Jihad Gelato

by Delphino

Preface

Following the events of Jihad Icecream, Bravo Team discovers the makings of a conspiracy involving beloved president Cheeto Benito.


Several months after the disappearance of Alpha Team...

President Cheeto Benito meets with renowned colonel Herbert Gustav to discuss the whereabouts of Alpha Team. Fear of a greater threat than homosexual communism has clouded the minds of the great and the longer Alpha Team remains missing, the more anxious people get. In order to suppress fear in the public, Cheeto and Gustav agree to make an official statement saying that the entirety of Alpha Team has moved to Alaska to become ice fishers.

Meanwhile, Bravo Team is commemorated for their efforts in eliminating Rootin Tootin...
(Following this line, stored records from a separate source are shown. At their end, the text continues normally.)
/-- **Robust ⇒ OneShot («K_T1 + K_T2 ⇒ Transfers»).** If `𝒮` transfers robustly with tolerances
`0 ≤ ρout ≤ ρin < c`, then the fattened scheme `𝒮.fatten ρin` transfers EXACTLY: from every member
`v` of the `ρin`-neighbourhood the robust step runs; its hand-over slice `u T`, within `ρout · λU'` of
a zoomed member, is EXACTLY the `λ`-zoom of `unzoom λ x₀ (u T)`, which is a Clay state within
`ρout·U' ≤ ρin·U'` of the alphabet, i.e. a member of the fattened alphabet at amplitude `U'` — the
alphabet closure «output again in the alphabet with the SAME tolerances» is automatic once
`ρout ≤ ρin` (no accumulation of errors; the sup-norm form of [cite: Tao2016AveragedNS, Prop. 6.4]).
HONEST FRAMING: an implication between open predicates; no scheme is claimed to transfer. -/
theorem transfers_fatten {ν ρin ρout : ℝ} (h0 : 0 ≤ ρout) (hio : ρout ≤ ρin) (hρc : ρin < 𝒮.c)
    (hT : 𝒮.TransfersWithin ν ρin ρout) : (𝒮.fatten ρin (h0.trans hio) hρc).Transfers ν := by
  intro U hU v hv ε hε hε1 hadm
  have hU0 : 0 ≤ U := 𝒮.UStar_pos.le.trans hU
  obtain ⟨T, δ, g, u, p, hδ, h2δ, hTlaw, hg, hsol, hu0, hE, hdec, U', w', x₀, hgrow, hw', hx₀,
    hclose⟩ := hT U hU v hv ε hε hε1 hadm
  have hU' : 0 ≤ U' := le_trans (mul_nonneg 𝒮.growth_pos.le hU0) hgrow
  have hTmem : T ∈ Icc 0 (T + δ) := ⟨by linarith, by linarith⟩
  have hsT : ContDiff ℝ ∞ (u T) := hsol.contDiff_velocity hTmem
  have hdivT : NSWave0.IsDivFree (u T) := hsol.divFree T hTmem
  have hmem : unzoom 𝒮.lam x₀ (u T) ∈ 𝒮.nbhd ρin U' :=
    unzoom_mem_nbhd hio hU' ⟨hsT, hdivT, hdec⟩ hw' hclose
  refine ⟨T, δ, g, u, p, hδ, h2δ, hTlaw, isTrigger_fatten _ _ hg, hsol, hu0, hE, U',
    unzoom 𝒮.lam x₀ (u T), x₀, hgrow, hmem, hx₀, ?_⟩
  exact (zoom_unzoom 𝒮.lam_pos.ne' x₀ (u T)).symm


/-! ## The affine error budget (spec-sheet keys `amp`, `leak` in sup-norm units) -/

variable (𝒮)

/-- **Robust transfer with an AFFINE ERROR BUDGET**: for every input tolerance `0 ≤ ρ < c` the
scheme transfers robustly with output tolerance `amp · ρ + leak` — noise amplification `amp` and
leakage `leak` per gate, the keys of SPEC-SHEET §2 (C) (`GadgetSpec.amp`, `GadgetSpec.leak`) read in
relative sup-norm units; what a perturbation-pair protocol of a MODEL cell estimates. Open; never
asserted. [cite: Tao2016AveragedNS, §1.3] -/
def TransfersWithBudget (ν amp leak : ℝ) : Prop :=
  ∀ ρ, 0 ≤ ρ → ρ < 𝒮.c → 𝒮.TransfersWithin ν ρ (amp * ρ + leak)

variable {𝒮}

/-- **Closure of the budget ⇒ exact transfer on the fattened alphabet.** If the affine error budget
closes at a tolerance below the floor constant — `amp · ρ + leak ≤ ρ < c` (the sup-norm twin of
`GadgetSpec.Closure`: `amp · radius + leak ≤ eta · radius`) — then `𝒮.fatten ρ` transfers exactly.
[folklore] -/
theorem transfers_of_budget {ν amp leak ρ : ℝ} (hamp : 0 ≤ amp) (hleak : 0 ≤ leak) (hρ0 : 0 ≤ ρ)
    (hρc : ρ < 𝒮.c) (hclos : amp * ρ + leak ≤ ρ) (h : 𝒮.TransfersWithBudget ν amp leak) :
    (𝒮.fatten ρ hρ0 hρc).Transfers ν :=
  transfers_fatten (by positivity) hclos hρc (h ρ hρ0 hρc)

/-- **When does the budget close below the floor?** For `amp < 1` the affine map `ρ ↦ amp·ρ + leak`
has the fixed point `leak / (1 - amp)`; a closing tolerance `ρ < c` exists iff that fixed point is
`< c` — «how small the leakage must be, as a function of the amplification and the speed floor».
[folklore] -/
theorem exists_closing_tolerance_iff {amp leak : ℝ} (hamp : amp < 1) (hleak : 0 ≤ leak) :
    (∃ ρ, 0 ≤ ρ ∧ ρ < 𝒮.c ∧ amp * ρ + leak ≤ ρ) ↔ leak / (1 - amp) < 𝒮.c := by
  have h1 : 0 < 1 - amp := sub_pos.2 hamp
  constructor
  · rintro ⟨ρ, -, hρc, hclos⟩
    have hfix : leak / (1 - amp) ≤ ρ := by
      rw [div_le_iff₀ h1]
      nlinarith
    exact lt_of_le_of_lt hfix hρc
  · intro h
    refine ⟨leak / (1 - amp), div_nonneg hleak h1.le, h, ?_⟩
    have : amp * (leak / (1 - amp)) + leak = leak / (1 - amp) := by
      field_simp
      ring
    rw [this]

/-- **The calibration («OneShot ↔ Robust» at the door level).** At every viscosity: an EXACTLY
transferring one-shot triggered-transfer scheme exists iff a TOLERANCE-ROBUSTLY transferring one
exists (tolerances `0 ≤ ρout ≤ ρin < c`). The exact hand-over typing of `TriggerScheme.Step` is
therefore not a strengthening of the door's crux over its tolerance-robust (DNS-measurable) form; the
content a MODEL witness must supply is `TransfersWithin` with `ρout ≤ ρin`. HONEST FRAMING: both sides
are open; nothing is asserted. [folklore] -/
theorem exists_transfers_iff_exists_transfersWithin (ν : ℝ) :
    (∃ 𝒮 : TriggerScheme, 𝒮.Transfers ν) ↔
      ∃ (𝒮 : TriggerScheme) (ρin ρout : ℝ),
        0 ≤ ρout ∧ ρout ≤ ρin ∧ ρin < 𝒮.c ∧ 𝒮.TransfersWithin ν ρin ρout := by
  constructor
  · rintro ⟨𝒮, h⟩
    exact ⟨𝒮, 0, 0, le_rfl, le_rfl, 𝒮.c_pos, transfersWithin_of_transfers h⟩
  · rintro ⟨𝒮, ρin, ρout, h0, hio, hρc, h⟩
    exact ⟨𝒮.fatten ρin (h0.trans hio) hρc, transfers_fatten h0 hio hρc h⟩

end TriggerScheme

end Summit.NavierStokesRegularity.FluidComputer.TriggeredTransfer

end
The festival takes place in a filthy nightclub somewhere in Washington DC, filled with white plastic lawn chairs and surrounded by secret service wearing tiny cowboy hats. On stage, Cheeto, who is wearing a suit of bacon and a confederate flag bandanna, looks at his audience consisting mainly of old white men wearing pink speedos and round, fat kids with smartphones and little propeller hats. Cheeto looks down at his speech. He tucks on his scrappy doo tie and wipes the Louisiana hot sauce off his forehead. "Hey y'all. I prepared a poem for ya. Roses are red, beans in a can, I get all my shrooms from a magic toucan. PS, See me after if you want a scoop of fruitloop. Now I'd like to welcome Peter Goatfuckerino to the stage to tell us about how he murdered some schoolchildren or something." On his way off the stage, Cheeto slaps him on the ass and assures him "No homo." Peter gets on the mic and clears his throat. He looks down at the speedo wearing old guys and the smartphone staring fat kids. He wonders what those kids were up to. Prolly watching hentai midgets finger each other. That or Pixar's Cars 2. He begins to speak, "So I guess I'm here to talk about killing that commie bistro Rootin Tootin but I know the half of you are drifting off to la la land cause you ate one too many shrooms last night and you think this is actually a One Republic concert. The other half of you aren't paying attention cause you're too busy looking up kiddie biscuit porn lasagne or something of the likes. I'll tell you what, when I was a kid back in the great depression, the only thing I got to play with was my dad's waterhose while roleplaying firefighter. We didn't have good lube either. No, we used our own shit and tears like REAL men." A few of the old men nodded in agreement. Peter continued. "So I think we can all agree that porn is great and communism is gay, and that's about all there is to it." The crowd cheered and clapped. One man even shed a tear while mildly stroking his willy.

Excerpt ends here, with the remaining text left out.